### Get audio from microphone

In [None]:
from ipywebrtc import AudioRecorder, CameraStream
from IPython.display import Audio

In [None]:
camera = CameraStream(constraints={'audio': True,'video':False})
recorder = AudioRecorder(stream=camera)
recorder

### Setup model

In [None]:
import whisper

In [None]:
model = whisper.load_model("large")

### Detect, transcribe and translate audio

In [None]:
# load audio and pad/trim it to fit 30 seconds
audio = whisper.load_audio(rec_file_name)
audio = whisper.pad_or_trim(audio)

# make log-Mel spectrogram and move to the same device as the model
mel = whisper.log_mel_spectrogram(audio).to(model.device)

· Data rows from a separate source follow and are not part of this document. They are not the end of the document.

import Literature.MathematicalPhysics.QuantumFieldTheory.Balaban1983to89.B15Sect1Instances
import Literature.MathematicalPhysics.QuantumFieldTheory.Balaban1983to89.B15Extension193

/-!
# `Balaban1983to89.B15Eq175ExtensionWitness` — T. Bałaban, *Large field renormalization. I. The basic step of the 𝐑 operation*,
# Commun. Math. Phys. **122** (1989) 175–202 [Balaban1989LargeFieldI] = «[IV]», (1.75) p. 193: the p. 193 CONSTRUCTION of an
# extension of `V_k↾_{Z∩Λ^c}` into `Λ` (r12's `B15Extension193.extend`) INHABITS the extension type `B15Sect1Instances.Ext175` over
# which print's (1.75) infimum runs — the located junction `B15Extension193.Touches Λ b ↔ b ∈ B15DeterminingSets.bondsOf Λ`

statement-level skeleton of published theorems with citation tags; proofs where landed; nothing here is a claim about
the Yang–Mills mass gap

PDF held: `paper:balaban1989-cmp122-large-field-i` (journal page = PDF page + 174); p. 193 [PDF 19] read on the ×2 render
`run/shared/lean/pub/pub-balaban/b2b-balaban-ref1/pages/1989-cmp122-large-field-I/1989-cmp122-large-field-I-p019-x2.png`.

CITATION HEADER / WHAT IS REPRODUCED (mega-formalization `lit-balaban`, HOME `run/shared/lean/pub/lit-balaban/`; unit
`lit-balaban-r11` gens 109–110 (drafted g109, validated and filed g110), PROXY CONSTITUENT for block B15 under the lead's ruling G.5-61; the junction was LOCATED by the
DEFINITIONS steward r20 gen 64 (`lit-balaban-r11/INBOX.md` 2026-08-24T20:08:09Z) and is filed here as a separate leaf so that the
light instance file `B15Sect1Instances` keeps its imports).  SKELETON row served (cells only; the head is already carried by
`B15Sect1Instances.chi175std` p385406): **B15.Eq1.75**.  v1 = p388667 ✓ e8e34ae8f0ce; v1.1 = DOC-ONLY fix F-g109-1 (code
byte-identical).

THE PRINT (p. 193, verbatim on the text layer p0019 L4–6, re-read 2026-08-25 — v1.1 DOCFIX F-g109-1, referee-5 g109: v1 had
glossed this sentence): *"The restriction introduced by this function is on the field V_k↾_{Z∩Λ^c} only. It means that this field
has an extension on the whole domain Z, such that the extended field satisfies the regularity condition in (1.75)."*; the
construction (L14–17, also quoted in r12's `B15Extension193`): *"We extend it putting V′_k(b′) = 1 for b′∈Λ. … Now we apply the
inverse gauge transformation on ∂⁺Λ, and we get a configuration V_k defined on the whole domain, equal to the given one on Z∩Λ^c,
and satisfying the regularity condition |∂V_k − 1| < O(1)M²ε."*; its consequences (L17–18, L22–24): *"The corresponding
configuration U_{k,Z} satisfies the condition |∂U_{k,Z} − 1| < O(1)B₃M²εη²."* … *"hence the function U_{k,Z} is defined for all
those fields, and the condition in (1.75) has a meaning."*  (OUR GLOSS, not print's words: the regularity condition "in (1.75)" is
the condition on `U_{k,Z}` of the extended field over the plaquettes of `Ω^c_k` — the hypothesis `h` of `chi175std_of_extend`.)

WHAT IS PROVED.  `touches_iff_mem_bondsOf`: r12's bond predicate *"b′∈Λ"* (`B15Extension193.Touches`) IS membership in
`B15DeterminingSets.bondsOf` (definitional) and `outBonds Λ = (bondsOf Λ)ᶜ`; hence **`extendExt175`**: for every gauge transformation
`g` of `T^{(k)}` the p. 193 extension `extend Λ^{(k)} g V_k` is an element of `Ext175 Λ k V_k` (it agrees with `V_k` off the bonds
meeting `Λ^{(k)}`, by r12's `extend_eq_of_mem_outBonds`); `Ext175` is therefore nonempty, and **`chi175std_of_extend`**: print's
sentence — (1.75) `χ_{k,Λ}(V_k) = 1` as soon as `U_{k,Z}` of ONE such extension satisfies the regularity `|U_{k,Z}(∂p) − 1| < 2ε_kη²`
on the plaquettes of `Ω^c_k` (the regularity itself is p. 193's estimate, row B15.Claim@193 ∕ r12's `largeField193`, not asserted
here).  No `sorry`, no `Prop` fact, no new axiom.
-/

noncomputable section

namespace Literature.MathematicalPhysics.QuantumFieldTheory.Balaban1983to89.B15Eq175ExtensionWitness

open Literature.MathematicalPhysics.QuantumFieldTheory.Balaban1983to89
open B15DeterminingSets B14.Eq213DetSet B15Sect1Instances B15Extension193 B8Eq17ClassAkV1 GaugeField
open Set

variable {P : Params} {G : Type*}

/-! ## §1  The junction: «b′ ∈ Λ» of p. 193 is membership in `bondsOf Λ` -/

/-- r12's *"b′∈Λ"* (`Touches Λ b`: an end of `b` in `Λ`) IS `b ∈ bondsOf Λ` (the bonds meeting `Λ`, (1.20)'s carrier) — definitional.
[cite: Balaban1989LargeFieldI, (1.75) p.193] -/
theorem touches_iff_mem_bondsOf {k : ℕ} (Λ' : Set (Site P k)) (b : PBond P k) : Touches Λ' b ↔ b ∈ bondsOf Λ' := Iff.rfl

/-- The bonds of `Z∩Λ^c` (*"equal to the given one on Z∩Λ^c"*) are the complement of the bonds meeting `Λ`.
[cite: Balaban1989LargeFieldI, (1.75) p.193] -/
theorem outBonds_eq_compl_bondsOf {k : ℕ} (Λ' : Set (Site P k)) : outBonds Λ' = (bondsOf Λ')ᶜ := by
  ext b
  exact mem_outBonds_iff_not_touches b

variable [GaugeGroup G]

/-! ## §2  The p. 193 construction inhabits `Ext175` -/

/-- **The p. 193 extension as an element of the (1.75) extension type**: for a gauge transformation `g` of `T^{(k)}` (print: the axial
gauge transformation of `V_k` near `∂⁺Λ`), `extend Λ^{(k)} g V_k ∈ Ext175 Λ k V_k` — it agrees with `V_k` on every bond not meeting
`Λ^{(k)}` (r12's `extend_eq_of_mem_outBonds`). [cite: Balaban1989LargeFieldI, (1.75) p.193] -/
def extendExt175 (Λ : Set (Site P 0)) (k : ℕ) (g : GaugeTransf P k G) (Vk : GaugeField P k G) : Ext175 Λ k Vk :=
  ⟨extend (pts k Λ) g Vk, fun b hb => extend_eq_of_mem_outBonds g Vk ((mem_outBonds_iff_not_touches b).2 hb)⟩

/-- The underlying configuration of `extendExt175` is r12's `extend` (definitional). [cite: Balaban1989LargeFieldI, (1.75) p.193] -/
theorem extendExt175_val (Λ : Set (Site P 0)) (k : ℕ) (g : GaugeTransf P k G) (Vk : GaugeField P k G) :
    (extendExt175 Λ k g Vk).1 = extend (pts k Λ) g Vk := rfl

/-- *"this field has an extension on the whole domain Z"*: the extension type of (1.75) is inhabited (e.g. by the extension with
`g ≡ 1`). [cite: Balaban1989LargeFieldI, (1.75) p.193] -/
instance nonempty_ext175 (Λ : Set (Site P 0)) (k : ℕ) (Vk : GaugeField P k G) : Nonempty (Ext175 Λ k Vk) :=
  ⟨extendExt175 Λ k (fun _ => 1) Vk⟩

variable {av : ∀ j, Averaging P j G} (bg : DetBackground P G av) (M₁ : ℕ)

/-- **(1.75) from the p. 193 construction**: if the background `U_{k,Z}` ((1.74) at print's instance, `bgKZstd`) of ONE p. 193 extension
`extend Λ^{(k)} g V_k` satisfies `|U_{k,Z}(∂p) − 1| < 2ε_kη²` for the plaquettes of `Ω^c_k`, then `χ_{k,Λ}(V_k) = 1` (`chi175std`) —
print's *"such that the extended field satisfies the regularity condition in (1.75)"* (p. 193 L5–6; the estimate feeding the
hypothesis is p. 193's *"The corresponding configuration U_{k,Z} satisfies the condition |∂U_{k,Z} − 1| < O(1)B₃M²εη²"*, row
B15.Claim@193, not asserted here). [cite: Balaban1989LargeFieldI, (1.75) p.193] -/
theorem chi175std_of_extend (Z Λ : Set (Site P 0)) (k : ℕ) (Ω : ℕ → Set (Site P 0)) (εk η : ℝ) (g : GaugeTransf P k G)
    (Vk : GaugeField P k G)
    (h : PlaqSmallOn (plaqsOf (Ω k)ᶜ) (2 * εk * η ^ 2) (bgKZstd bg M₁ Z k (extend (pts k Λ) g Vk))) :
    chi175std bg M₁ Z Λ k Ω εk η Vk :=
  ⟨extendExt175 Λ k g Vk, h⟩

end Literature.MathematicalPhysics.QuantumFieldTheory.Balaban1983to89.B15Eq175ExtensionWitness

end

# detect the spoken language
_, probs = model.detect_language(mel)
print(f"Detected language: {max(probs, key=probs.get)}")

# transcribe the spoken audio (corrective feedback for user who does not speak English)
options = whisper.DecodingOptions(fp16 = False, task="transcribe")
result = whisper.decode(model, mel, options)

# print the recognized text
print(result.text)

# translate the spoken audio (for use with DALL-E-2)
options = whisper.DecodingOptions(fp16 = False, task="translate")
result = whisper.decode(model, mel, options)

# print the translated text
print(result.text)

### Generate images using DeepAI's `stable-diffusion`

In [None]:
import urllib
from PIL import Image
import requests

r = requests.post(
    "https://api.deepai.org/api/stable-diffusion",
    data={
        'text': result.text,
    },
    headers={'api-key': 'quickstart-QUdJIGlzIGNvbWluZy4uLi4K'}
)
im = Image.open(urllib.request.urlopen(r.json()['output_url']))
display(im)

### Choose an image to save

In [None]:
choice = 3

w, h = im.size
if choice == 0:
    im1 = im.crop((0, 0, int(w/2), int(h/2)))
elif choice == 1:
    im1 = im.crop((int(w/2), 0, int(w), int(h/2)))
elif choice == 2:
    im1 = im.crop((0, int(h/2), int(w/2), int(h)))
elif choice == 3:
    im1 = im.crop((int(w/2), int(h/2), int(w), int(h)))

display(im1)
    
im1.save(result.text.replace(" ", "_") + ".png")